Battery Show Europe 2023

According to the organisers, this year’s show attracted nearly 17,000 people keen to see the latest e-powertrain advances from more than 760 exhibitors

Circular motion

Peter Donaldson presents highlights from this year’s show, where a burgeoning theme was on meeting circular economy goals

Held at the Stuttgart Messe exhibition centre from 23 to 25 May, the Battery Show Europe 2023 was a lively and well-attended event that showcased advances in core battery and EV powertrain technology, materials, manufacturing and quality control processes. It also revealed a growing emphasis on repair, reuse, recycling and broader circular economy goals.

ABB’s high-power, high-cycle lithium titanate battery for heavy vehicles

ABB featured its offering of complete powertrains for heavy-duty EVs, from mining vehicles to trucks and buses, with an example of an lithium titanate (LTO) battery pack, an inverter with a multi-purpose capability, and a large, 800 V permanent magnet motor from its AMXE family.

Designed for long service life, high performance and rapid cycling at the expense of energy density, the pack on display contains 11 modules of 48 LTO cells in prismatic format and offers a pack-level specific energy of 60-70 Wh/kg. The water-cooled pack also houses the BMS along with the contactors, protection circuits and fuses.

Felix Traub explained that while this energy density is low compared with car and bus packs at 150-200 Wh/kg, that is offset by high charge and discharge rates relative to its capacity of 8C and 8E respectively.

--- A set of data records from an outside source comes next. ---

/-- Separation of two scaled integer vectors from the integer inequality
`p²·d²·e² ≤ q²·|e v − d w|²`: then `p/q ≤ |d⁻¹ v − e⁻¹ w|`. [folklore] -/
theorem div_le_dist_smul_intVec {v w : Fin 3 → ℤ} {d e : ℕ} (hd : 0 < d) (he : 0 < e) {p q : ℕ} (hq : 0 < q)
    (hsep : (p : ℤ) ^ 2 * ((d : ℤ) ^ 2 * (e : ℤ) ^ 2) ≤ (q : ℤ) ^ 2 * sqNormInt ((e : ℤ) • v - (d : ℤ) • w)) :
    (p : ℝ) / q ≤ dist (((d : ℝ))⁻¹ • intVec v : EuclideanSpace ℝ (Fin 3)) (((e : ℝ))⁻¹ • intVec w) := by
  have hdR : (0 : ℝ) < d := by exact_mod_cast hd
  have heR : (0 : ℝ) < e := by exact_mod_cast he
  have hqR : (0 : ℝ) < q := by exact_mod_cast hq
  have hsepR : (p : ℝ) ^ 2 * ((d : ℝ) ^ 2 * (e : ℝ) ^ 2) ≤
      (q : ℝ) ^ 2 * (sqNormInt ((e : ℤ) • v - (d : ℤ) • w) : ℝ) := by
    exact_mod_cast hsep
  set S : ℝ := (sqNormInt ((e : ℤ) • v - (d : ℤ) • w) : ℝ) with hS
  have hdiff : (((d : ℝ))⁻¹ • intVec v : EuclideanSpace ℝ (Fin 3)) - ((e : ℝ))⁻¹ • intVec w =
      (((d : ℝ) * (e : ℝ)))⁻¹ • intVec ((e : ℤ) • v - (d : ℤ) • w) := by
    rw [← intVec_sub, intVec_zsmul, intVec_zsmul, smul_sub, smul_smul, smul_smul]
    congr 1
    · rw [mul_inv, Int.cast_natCast, mul_assoc, inv_mul_cancel₀ heR.ne', mul_one]
    · rw [mul_inv, Int.cast_natCast, mul_comm ((d : ℝ))⁻¹, mul_assoc, inv_mul_cancel₀ hdR.ne', mul_one]
  rw [dist_eq_norm, hdiff, norm_smul, norm_inv, Real.norm_of_nonneg (mul_pos hdR heR).le, norm_intVec, ← hS,
    le_inv_mul_iff₀ (mul_pos hdR heR), div_eq_mul_inv]
  have hsq : ((d : ℝ) * (e : ℝ) * ((p : ℝ) * (q : ℝ)⁻¹)) ^ 2 ≤ S := by
    have hq2 : (0 : ℝ) < (q : ℝ) ^ 2 := by positivity
    rw [show ((d : ℝ) * (e : ℝ) * ((p : ℝ) * (q : ℝ)⁻¹)) ^ 2 = (p : ℝ) ^ 2 * ((d : ℝ) ^ 2 * (e : ℝ) ^ 2) / (q : ℝ) ^ 2
      by field_simp]
    rw [div_le_iff₀ hq2]
    linarith [hsepR]
  calc (d : ℝ) * (e : ℝ) * ((p : ℝ) * (q : ℝ)⁻¹)
        = Real.sqrt (((d : ℝ) * (e : ℝ) * ((p : ℝ) * (q : ℝ)⁻¹)) ^ 2) := (Real.sqrt_sq (by positivity)).symm
    _ ≤ Real.sqrt S := Real.sqrt_le_sqrt hsq

/-- **Stars from rational shells.**  Integer vectors `v i` with `|v i|² = (d i)²` and the integer separation
`p²·(d i)²·(d j)² ≤ q²·|d j • v i − d i • v j|²` (`i ≠ j`, `p ≤ q`) give the configuration
"centre `0` + the `n` unit vectors `(d i)⁻¹ v i`": injective, `p/q`-separated, and with centre `gS`-site
energy `n · gS 1` (every shell point is at distance exactly `1`). [folklore] -/
theorem exists_star_of_shell {n : ℕ} (v : Fin n → Fin 3 → ℤ) (d : Fin n → ℕ) {p q : ℕ} (hq : 0 < q)
    (hp : 0 < p) (hpq : p ≤ q) (hd : ∀ i, 0 < d i) (hv : ∀ i, sqNormInt (v i) = (d i : ℤ) ^ 2)
    (hsep : ∀ i j, i ≠ j → (p : ℤ) ^ 2 * ((d i : ℤ) ^ 2 * (d j : ℤ) ^ 2) ≤
      (q : ℤ) ^ 2 * sqNormInt ((d j : ℤ) • v i - (d i : ℤ) • v j)) :
    ∃ x : Fin (n + 1) → EuclideanSpace ℝ (Fin 3), Function.Injective x ∧ (∀ i j, i ≠ j → (p : ℝ) / q ≤ dist (x i) (x j)) ∧
      siteEnergy gS x 0 = n * gS 1 := by
  set x : Fin (n + 1) → EuclideanSpace ℝ (Fin 3) := Fin.cons (0 : EuclideanSpace ℝ (Fin 3)) (fun i => ((d i : ℝ))⁻¹ • intVec (v i)) with hx
  have hx0 : x 0 = 0 := by simp [hx]
  have hxs : ∀ i : Fin n, x i.succ = ((d i : ℝ))⁻¹ • intVec (v i) := fun i => by simp [hx]
  have hdist0 : ∀ i : Fin n, dist (x 0) (x i.succ) = 1 := fun i => by
    rw [hx0, hxs, dist_comm, dist_zero_right, norm_smul_intVec_eq_one (hd i) (hv i)]
  have hpq1 : (p : ℝ) / q ≤ 1 := by
    rw [div_le_one (by exact_mod_cast hq)]
    exact_mod_cast hpq
  have hpq0 : (0 : ℝ) < (p : ℝ) / q := by positivity
  have hsepx : ∀ i j, i ≠ j → (p : ℝ) / q ≤ dist (x i) (x j) := by
    intro i j hij
    induction i using Fin.cases with
    | zero =>
      induction j using Fin.cases with
      | zero => exact absurd rfl hij
      | succ j => rw [hdist0]; exact hpq1
    | succ i =>
      induction j using Fin.cases with
      | zero => rw [dist_comm, hdist0]; exact hpq1
      | succ j =>
        rw [hxs, hxs]
        exact div_le_dist_smul_intVec (hd i) (hd j) hq (hsep i j fun h => hij (by rw [h]))
  refine ⟨x, ?_, hsepx, ?_⟩
  · intro i j h
    by_contra hij
    have := hsepx i j hij
    rw [h, dist_self] at this
    linarith
  · unfold siteEnergy
    have h : ∀ j ∈ Finset.univ.erase (0 : Fin (n + 1)), gS (dist (x 0) (x j)) = gS 1 := by
      intro j hj
      obtain ⟨i, rfl⟩ := Fin.exists_succ_eq.2 (Finset.ne_of_mem_erase hj)
      rw [hdist0]
    rw [Finset.sum_congr rfl h, Finset.sum_const, Finset.card_erase_of_mem (Finset.mem_univ _),
      Finset.card_univ, Fintype.card_fin, nsmul_eq_mul]
    push_cast
    ring

/-- **The one-centre site bound is false up to hard core `9/10`.**  Witness: `exists_star_of_shell` with the
fifteen rational unit vectors below (a rational approximant of the Tammes `15`-point code: min chord `0.90205`,
all integer checks by `decide`), whose centre has `gS`-site energy `15 · gS 1 ≤ −1.395 < −2·cS = −1.315974`;
fifteen unit-distance neighbours fit because the Tammes number of `15` points is `0.9027 > 9/10`.  Any
one-centre certification of `stub_local` must therefore first establish a hard core `> 9/10` for the competing
configurations (Yuhjtman-type minimal-distance lemmas give `≈ 0.7`; the relaxation is numerically still violated
at `0.95` and only marginally satisfied at `0.97 ≈` the optimal nearest-neighbour distance itself) or transfer
energy between centres. [folklore] -/
theorem not_hardCoreSiteBound :
    ¬ ∀ (N : ℕ) (x : Fin N → EuclideanSpace ℝ (Fin 3)), Function.Injective x → (∀ i j, i ≠ j → (9 / 10 : ℝ) ≤ dist (x i) (x j)) →
      ∀ i, -(2 * cS) ≤ siteEnergy gS x i := by
  intro h
  obtain ⟨x, hx, hsep, hE⟩ := exists_star_of_shell (p := 9) (q := 10)
    (![![2384, -1507, -568],
        ![270, 3369, -4358],
        ![-2486, -338, -3883],
        ![3636, 3152, 2271],
        ![2046, -1434, -5357],
        ![17, 250, 830],
        ![3053, -1232, 3116],
        ![-3564, 3168, -1527],
        ![3820, 1599, -1968],
        ![-3003, 1232, 2076],
        ![-3938, -1754, -19],
        ![-2460, -2772, 4490],
        ![-778, 4885, 1750],
        ![-1091, -4602, -2766],
        ![298, -1414, 455]] : Fin 15 → Fin 3 → ℤ)
    (![2877, 5515, 4623, 5321, 5911, 867, 4533, 5007, 4585, 3853, 4311, 5822, 5247, 5479, 1515] : Fin 15 → ℕ)
    (by norm_num) (by norm_num) (by norm_num) (by decide) (by decide) (by decide)
  have h0 := h 16 x hx (fun i j hij => by have := hsep i j hij; norm_num at this; exact this) 0
  rw [hE, cS_eq] at h0
  have hg := gS_one_le
  norm_num at h0
  linarith

/-- Monotonicity in the hard core: no `δ ≤ 9/10` helps either. [folklore] -/
theorem not_hardCoreSiteBound_of_le {δ : ℝ} (hδ : δ ≤ 9 / 10) :
    ¬ ∀ (N : ℕ) (x : Fin N → EuclideanSpace ℝ (Fin 3)), Function.Injective x → (∀ i j, i ≠ j → δ ≤ dist (x i) (x j)) →
      ∀ i, -(2 * cS) ≤ siteEnergy gS x i :=
  fun h => not_hardCoreSiteBound fun N x hx hsep i => h N x hx (fun i j hij => hδ.trans (hsep i j hij)) i

end Summit.AtomisticToContinuum.Crystallization.Theorems.StubLocal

Also, a service life in excess of 20,000 cycles means the pack will typically last for 8 to 10 years in a demanding mining operation, or more than 15 years in other applications.

The inverter offered with the pack is a multi-purpose module that can also be configured to serve as a DC-DC converter or an onboard charger. “A large vehicle might have three or four, or even more of them, configured to do different jobs,” Traub said.

The inverter on display uses two-level technology, but ABB is working on the next-generation product, whose core power electronics are silicon IGBTs in a three-level topology, meaning it has three voltages to switch between to achieve the target average voltage. That will make it more accurate in achieving that target voltage, more energy-efficient and gentler on the motor when acting as an inverter than a faster switching two-level inverter based on SiC MOSFETs.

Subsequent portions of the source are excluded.